Kirkus Reviews QR Code
OLD DEVOTIONS by Ursula Perrin

OLD DEVOTIONS

By

Pub Date: Feb. 1st, 1982
Publisher: Dial

Isabel Schliemann, the bright, restless, 36-year-old narrator-heroine here, returns from a trip to Russia to find her Manhattan apartment burned, uninhabitable. So, in search of temporary accommodations, she turns to her oldest friend: Morgan Whiteside, a mother of three in suburban New Jersey whose domestic, settled, WASP-y life has always provided writer Isabel (divorced, resistant to marriage, half-Jewish) with ""a kind of alter-ego--she supplied the flowers and children I didn't have."" Isabel stays for a while with Morgan's neighbor Margaret, an artist with a much-absent husband; the uglier sides of matrimony come out at a local dinner party; Isabel muses on her parents' marriage (a supposed soulmate-ship that ended when her absent-minded historian/father took off with a younger woman); Isabel's chic public-TV-station boss is heavy into adultery. Indeed: ""Every marriage I knew resembled a long war of attrition. . . ."" But this outlook--which helps to fuel Isabel's rejection of wedding-minded suitor David (himself newly divorced)-is suddenly put in a different light when Morgan is stricken with terminal leukemia. . . just as she was about to start a new, non-housewife phase of her life. Isabel, neglecting her job, agrees to tend Morgan's children--including out-of-control teenager Sarah. She finds herself falling in love with Morgan's husband, ""deep and strange and unknowable"" Douglas. And, after adultery, abortion, and betrayal, Isabel--still put off by the fakery of most marriages (including Douglas' quick remarriage after Morgan's death), still haunted by her parents' misalliance--will examine the roots of her blocked emotions, distanced feelings. Despite flashbacks to those troubled parents, however, Perrin never quite makes Isabel's psychological gridlock fully persuasive: some readers may find her fitful behavior more exasperating than sympathetic; and the use of Morgan's terminal illness for a dramatic hinge here seems more than a little arbitrary.

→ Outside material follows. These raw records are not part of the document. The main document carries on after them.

import Summits.PneNP.PneNP.Theorems.ConvexRankGatesConvexGateBlindExactLiftingTriangleIsolation

/-!
# Triangle instance — line isolation with closeness on NONDEGENERATE rows only, file 1: identity and bounds

Support file for crux `ConvexGateBlind` (stmt-PneNP-10680), open stub `stub_exactLifting`; prover seat 0, session 35,
memo ANALYSIS14 §3. THEOREM B (`TriLine.isolation`, session 22) assumed the rows `η`-close to the line pattern on ALL
rows; but its certificate never looks at DEGENERATE rows (a block monochromatic): the cube weights `wt x ·` vanish
identically there and the good-row masses carry the factor `mu x = 0`. This is exactly what the corrected bridge
(`…TriangleJumpGen`) needs, because on degenerate rows the line representation is not unique (`…TriangleJumpVacuous`) and
no closeness can be expected there. This file and `…IsolationNDOffLine`, `…IsolationND` re-run the chain
`…IsolationIdentity` ⟵ `…IsolationOffLine` ⟵ `…Isolation` for the weaker structure `IsLineFactND` (closeness required only
where `mu x ≠ 0`); the proofs are those of session 22 verbatim except at the two places where closeness was used on all
rows (`C_le`: degenerate rows contribute `0` to `C`; `sum_rest_le`: the per-row bound is only needed with weight `mu x`).
All `h`-free ingredients (kernel, block sums, constants) are imported, not copied.
-/

set_option linter.dupNamespace false -- `Summit.PneNP.PneNP.…`: summit = sub-problem (D-0017)

namespace Summit.PneNP.PneNP.Theorems.XorDoor.TriLine.ND

open Finset

noncomputable section

variable {t : ℕ}

/-- A LINE-LABELLED FACTORISATION of `M_t − εJ` with normalised columns and rows `η`-close to the line pattern ON THE
NONDEGENERATE ROWS (`mu x ≠ 0`, i.e. every block two-coloured); nothing is asked of the usage on degenerate rows. -/
structure IsLineFactND (t : ℕ) (ε η : ℝ) (u : Line t → Col t → ℝ) (v : Line t → Tri t → ℝ) : Prop where
  u_nonneg : ∀ L x, 0 ≤ u L x
  v_nonneg : ∀ L w, 0 ≤ v L w
  fact : ∀ x w, ∑ L, u L x * v L w = (monoCount x w : ℝ) - ε
  norm : ∀ L, ∑ w, lind L w * v L w = t
  eta_nonneg : 0 ≤ η
  close : ∀ L x, mu x ≠ 0 → |u L x - mInd x L| ≤ η

/-- the original structure (closeness on all rows) is a special case -/
lemma of_isLineFact {ε η : ℝ} {u : Line t → Col t → ℝ} {v : Line t → Tri t → ℝ} (h : IsLineFact t ε η u v) :
    IsLineFactND t ε η u v :=
  ⟨h.u_nonneg, h.v_nonneg, h.fact, h.norm, h.eta_nonneg, fun L x _ => h.close L x⟩

variable {ε η : ℝ} {u : Line t → Col t → ℝ} {v : Line t → Tri t → ℝ}

/-- the cube weights vanish on degenerate rows -/
lemma nw_eq_zero_of_mu {x : Col t} (hx : mu x = 0) (w : Tri t) : nw x w = 0 := by
  have hcp : ∀ (y : Fin t → Bool) (v₀ : Fin t), cp y = 0 → dc y v₀ = 0 := by
    intro y v₀ hy
    have := sum_dc y
    rw [hy, mul_zero] at this
    exact Finset.sum_eq_zero_iff.1 this v₀ (mem_univ _)
  unfold mu at hx
  unfold nw
  rcases mul_eq_zero.1 hx with h12 | h3
  · rcases mul_eq_zero.1 h12 with h1 | h2
    · rw [hcp x.1 w.1 (by exact_mod_cast h1)]; simp
    · rw [hcp x.2.1 w.2.1 (by exact_mod_cast h2)]; simp
  · rw [hcp x.2.2 w.2.2 (by exact_mod_cast h3)]; simp

/-- `|E_L(x)| · nw x w ≤ η · nw x w` on every row: closeness where `mu x ≠ 0`, vanishing weights elsewhere -/
lemma abs_Efn_mul_nw_le (h : IsLineFactND t ε η u v) (L : Line t) (x : Col t) (w : Tri t) :
    |Efn u L x| * nw x w ≤ η * nw x w := by
  by_cases hx : mu x = 0
  · rw [nw_eq_zero_of_mu hx]; simp
  · exact mul_le_mul_of_nonneg_right (h.close L x hx) (nw_nonneg x w)

/-- `E ≥ 0` on bichromatic lines (there the pattern is `0` and `u ≥ 0`) -/
lemma Efn_nonneg_of_not_lmono (h : IsLineFactND t ε η u v) {L : Line t} {x : Col t} (hm : ¬ lmono x L) :
    0 ≤ Efn u L x := by
  unfold Efn mInd; rw [if_neg hm, sub_zero]; exact h.u_nonneg L x

/-- `Δ ≥ 0` off the line (there `1_L = 0` and `v ≥ 0`) -/
lemma Dfn_nonneg_of_not_lmem (h : IsLineFactND t ε η u v) {L : Line t} {w : Tri t} (hm : ¬ lmem L w) :
    0 ≤ Dfn v L w := by
  unfold Dfn; rw [lind_of_not_lmem hm, sub_zero]; exact h.v_nonneg L w

/-- `|Δ| = (1 − 1_L) Δ + 1_L |Δ|` (off the line `Δ ≥ 0`) -/
lemma abs_Dfn_eq (h : IsLineFactND t ε η u v) (L : Line t) (w : Tri t) :
    |Dfn v L w| = (1 - lind L w) * Dfn v L w + lind L w * |Dfn v L w| := by
  by_cases hm : lmem L w
  · rw [lind_of_lmem hm]; ring
  · rw [lind_of_not_lmem hm, abs_of_nonneg (Dfn_nonneg_of_not_lmem h hm)]; ring

/-- the on-line part of `Δ_L` has mean zero -/
lemma sum_lind_mul_Dfn (h : IsLineFactND t ε η u v) (L : Line t) : ∑ w, lind L w * Dfn v L w = 0 := by
  have h1 : ∀ w, lind L w * Dfn v L w = lind L w * v L w - lind L w := by
    intro w; unfold Dfn lind; split_ifs <;> ring
  simp only [h1, sum_sub_distrib, h.norm L, sum_lind L, sub_self]

/-- **(★)** the factorisation expanded around the line pattern -/
lemma star (h : IsLineFactND t ε η u v) (x : Col t) (w : Tri t) :
    ∑ L, mInd x L * Dfn v L w + ∑ L, Efn u L x * lind L w + ∑ L, Efn u L x * Dfn v L w = -ε := by
  have hf := h.fact x w
  have h1 : ∑ L, u L x * v L w = ∑ L, (mInd x L + Efn u L x) * (lind L w + Dfn v L w) := by
    refine sum_congr rfl fun L _ => ?_; unfold Efn Dfn; ring
  have h2 : ∑ L : Line t, mInd x L * lind L w = (monoCount x w : ℝ) := by
    rw [monoCount_eq_sum_lines]
    refine sum_congr rfl fun L _ => ?_
    unfold mInd lind
    by_cases hm : lmono x L <;> by_cases hl : lmem L w <;> simp [hm, hl]
  have h3 : ∑ L, (mInd x L + Efn u L x) * (lind L w + Dfn v L w) = ∑ L : Line t, mInd x L * lind L w
      + (∑ L, mInd x L * Dfn v L w + ∑ L, Efn u L x * lind L w + ∑ L, Efn u L x * Dfn v L w) := by
    simp only [← sum_add_distrib]; refine sum_congr rfl fun L _ => ?_; ring
  linarith [h1, h2, h3, hf]

/-- **The averaged identity** `A + B + C = −4ε M`. -/
theorem identity (h : IsLineFactND t ε η u v) : Aq v + Bq u + Cq u v = -4 * ε * Mq t := by
  -- multiply (★)(x,w) by `wt x w`, sum over `w` and then over `x`
  have hx : ∀ x : Col t, ∑ w, wt x w * (∑ L, mInd x L * Dfn v L w) + ∑ L, Efn u L x * ∑ w, wt x w * lind L w
      + ∑ L, Efn u L x * ∑ w, wt x w * Dfn v L w = -4 * ε * mu x := by
    intro x
    have h2 : ∀ f : Line t → Tri t → ℝ, ∑ w, wt x w * ∑ L, Efn u L x * f L w
        = ∑ L, Efn u L x * ∑ w, wt x w * f L w := by
      intro f
      simp only [mul_sum]
      rw [sum_comm]
      refine sum_congr rfl fun L _ => sum_congr rfl fun w _ => ?_
      ring
    rw [← h2, ← h2, ← sum_add_distrib, ← sum_add_distrib]
    calc ∑ w, (wt x w * (∑ L, mInd x L * Dfn v L w) + wt x w * ∑ L, Efn u L x * lind L w
          + wt x w * ∑ L, Efn u L x * Dfn v L w)
        = ∑ w, wt x w * (∑ L, mInd x L * Dfn v L w + ∑ L, Efn u L x * lind L w
            + ∑ L, Efn u L x * Dfn v L w) := by
          refine sum_congr rfl fun w _ => ?_; ring
      _ = ∑ w, wt x w * (-ε) := sum_congr rfl fun w _ => by rw [star h x w]
      _ = -4 * ε * mu x := by rw [← sum_mul, sum_wt]; ring
  have hA : Aq v = ∑ x : Col t, ∑ w, wt x w * ∑ L, mInd x L * Dfn v L w := by
    unfold Aq
    simp only [ker_eq_sum_mInd, sum_mul, mul_sum]
    calc ∑ L : Line t, ∑ w : Tri t, ∑ x : Col t, mInd x L * wt x w * Dfn v L w
        = ∑ L : Line t, ∑ x : Col t, ∑ w : Tri t, mInd x L * wt x w * Dfn v L w :=
          sum_congr rfl fun L _ => sum_comm
      _ = ∑ x : Col t, ∑ L : Line t, ∑ w : Tri t, mInd x L * wt x w * Dfn v L w := sum_comm
      _ = ∑ x : Col t, ∑ w : Tri t, ∑ L : Line t, wt x w * (mInd x L * Dfn v L w) := by
          refine sum_congr rfl fun x _ => ?_
          rw [sum_comm]
          refine sum_congr rfl fun w _ => sum_congr rfl fun L _ => ?_
          ring
  rw [hA, Bq, Cq, Mq, ← sum_add_distrib, ← sum_add_distrib, mul_sum]
  exact sum_congr rfl fun x _ => hx x

/-- `S_off ≥ 0` -/
lemma Soff_nonneg (h : IsLineFactND t ε η u v) : 0 ≤ Soff v := by
  unfold Soff
  refine sum_nonneg fun L _ => sum_nonneg fun w _ => ?_
  by_cases hm : lmem L w
  · rw [lind_of_lmem hm]; simp
  · rw [lind_of_not_lmem hm]; simpa using Dfn_nonneg_of_not_lmem h hm

/-- `B̃ ≥ 0` -/
lemma Bt_nonneg (h : IsLineFactND t ε η u v) : 0 ≤ Bt u := by
  unfold Bt
  refine sum_nonneg fun x _ => sum_nonneg fun L _ => ?_
  split_ifs with hm
  · exact le_rfl
  · exact mul_nonneg (Efn_nonneg_of_not_lmono h hm) (mu_nonneg x)

/-- **Bound on `A`**: the kernel is `0` on the line and `≥ Kmin/128` off it, where `Δ ≥ 0`. -/
theorem A_ge (h : IsLineFactND t ε η u v) : Kmin t * Soff v ≤ 128 * Aq v := by
  unfold Soff Aq
  rw [mul_sum, mul_sum]
  refine sum_le_sum fun L _ => ?_
  rw [mul_sum, mul_sum]
  refine sum_le_sum fun w _ => ?_
  by_cases hm : lmem L w
  · rw [lind_of_lmem hm, ker_eq_zero_of_lmem hm]; simp
  · rw [lind_of_not_lmem hm]
    have hk := ker_ge_of_not_lmem hm
    have hD := Dfn_nonneg_of_not_lmem h hm
    calc Kmin t * ((1 - 0) * Dfn v L w) = Kmin t * Dfn v L w := by ring
      _ ≤ (128 * ker L w) * Dfn v L w := mul_le_mul_of_nonneg_right hk hD
      _ = 128 * (ker L w * Dfn v L w) := by ring

/-- **Bounds on `B`**: `0 ≤ B` and `2 B̃ ≤ t² B`. -/
theorem B_ge (h : IsLineFactND t ε η u v) : 0 ≤ Bq u ∧ 2 * Bt u ≤ (t : ℝ) ^ 2 * Bq u := by
  have key : ∀ x L, 0 ≤ Efn u L x * ∑ w : Tri t, wt x w * lind L w ∧
      2 * (if lmono x L then 0 else Efn u L x * mu x) ≤ (t : ℝ) ^ 2 * (Efn u L x * ∑ w : Tri t, wt x w * lind L w) := by
    intro x L
    by_cases hm : lmono x L
    · rw [psi_lind_mono x hm, if_pos hm]; simp
    · have hE := Efn_nonneg_of_not_lmono h hm
      refine ⟨mul_nonneg hE (psi_lind_nonneg x L), ?_⟩
      rw [if_neg hm]
      have := psi_lind_bichro x hm
      calc 2 * (Efn u L x * mu x) = Efn u L x * (2 * mu x) := by ring
        _ ≤ Efn u L x * ((t : ℝ) ^ 2 * ∑ w : Tri t, wt x w * lind L w) := mul_le_mul_of_nonneg_left this hE
        _ = (t : ℝ) ^ 2 * (Efn u L x * ∑ w : Tri t, wt x w * lind L w) := by ring
  constructor
  · exact sum_nonneg fun x _ => sum_nonneg fun L _ => (key x L).1
  · unfold Bt Bq
    rw [mul_sum, mul_sum]
    refine sum_le_sum fun x _ => ?_
    rw [mul_sum, mul_sum]
    exact sum_le_sum fun L _ => (key x L).2

/-- **Bound on `C`**: `|C| ≤ η · Fd³ · (S_off + S_on)`. -/
theorem C_le (h : IsLineFactND t ε η u v) : |Cq u v| ≤ η * Fd t ^ 3 * (Soff v + Son v) := by
  have hη := h.eta_nonneg
  have hsum : Soff v + Son v = ∑ L : Line t, ∑ w : Tri t, |Dfn v L w| := by
    unfold Soff Son
    rw [← sum_add_distrib]
    refine sum_congr rfl fun L _ => ?_
    rw [← sum_add_distrib]
    exact sum_congr rfl fun w _ => (abs_Dfn_eq h L w).symm
  calc |Cq u v| ≤ ∑ x : Col t, |∑ L : Line t, Efn u L x * ∑ w : Tri t, wt x w * Dfn v L w| :=
        abs_sum_le_sum_abs _ _
    _ ≤ ∑ x : Col t, ∑ L : Line t, |Efn u L x * ∑ w : Tri t, wt x w * Dfn v L w| :=
        sum_le_sum fun x _ => abs_sum_le_sum_abs _ _
    _ ≤ ∑ x : Col t, ∑ L : Line t, η * ∑ w : Tri t, nw x w * |Dfn v L w| := by
        refine sum_le_sum fun x _ => sum_le_sum fun L _ => ?_
        calc |Efn u L x * ∑ w : Tri t, wt x w * Dfn v L w|
            = |Efn u L x| * |∑ w : Tri t, wt x w * Dfn v L w| := abs_mul _ _
          _ ≤ |Efn u L x| * ∑ w : Tri t, nw x w * |Dfn v L w| := by
              refine mul_le_mul_of_nonneg_left ?_ (abs_nonneg _)
              calc |∑ w : Tri t, wt x w * Dfn v L w| ≤ ∑ w : Tri t, |wt x w * Dfn v L w| := abs_sum_le_sum_abs _ _
                _ ≤ ∑ w : Tri t, nw x w * |Dfn v L w| := sum_le_sum fun w _ => by
                    rw [abs_mul]; exact mul_le_mul_of_nonneg_right (abs_wt_le x w) (abs_nonneg _)
          _ = ∑ w : Tri t, |Efn u L x| * nw x w * |Dfn v L w| := by
              rw [mul_sum]; exact sum_congr rfl fun w _ => by ring
          _ ≤ ∑ w : Tri t, η * nw x w * |Dfn v L w| :=
              sum_le_sum fun w _ => mul_le_mul_of_nonneg_right (abs_Efn_mul_nw_le h L x w) (abs_nonneg _)
          _ = η * ∑ w : Tri t, nw x w * |Dfn v L w| := by
              rw [mul_sum]; exact sum_congr rfl fun w _ => by ring
    _ = η * ∑ L : Line t, ∑ w : Tri t, (∑ x : Col t, nw x w) * |Dfn v L w| := by
        simp only [mul_sum, sum_mul]
        exact sum_comm.trans (sum_congr rfl fun L _ => sum_comm)
    _ = η * Fd t ^ 3 * (Soff v + Son v) := by
        simp only [sum_nw_col]
        rw [hsum]
        simp only [mul_sum]
        refine sum_congr rfl fun L _ => sum_congr rfl fun w _ => ?_
        ring

/-- **The averaged identity and the bound on `C`, nondegenerate-closeness form** (registered sub-goal
`triangle_nd_identity` of stmt-PneNP-10680, verbatim signature). -/
theorem triangle_nd_identity : ∀ (t : ℕ) (ε η : ℝ) (u : Line t → Col t → ℝ) (v : Line t → Tri t → ℝ),
    IsLineFactND t ε η u v → Aq v + Bq u + Cq u v = -4 * ε * Mq t ∧ |Cq u v| ≤ η * Fd t ^ 3 * (Soff v + Son v) :=
  fun _ _ _ _ _ h => ⟨identity h, C_le h⟩


end

end Summit.PneNP.PneNP.Theorems.XorDoor.TriLine.ND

Still, if Perrin's fourth novel lacks the subtlety and deep integrity of Ghosts and Heart Failures, it's far more textured and thoughtful than Unheard Music (1981)--so those who identify with Ursula's late-30s crisis will want to overlook the shaky psychology, concentrating instead on the shrewd dialogue, the fine social/suburb observations, and the strong, ironic insights into envy-tinged friendship and souring ambitions.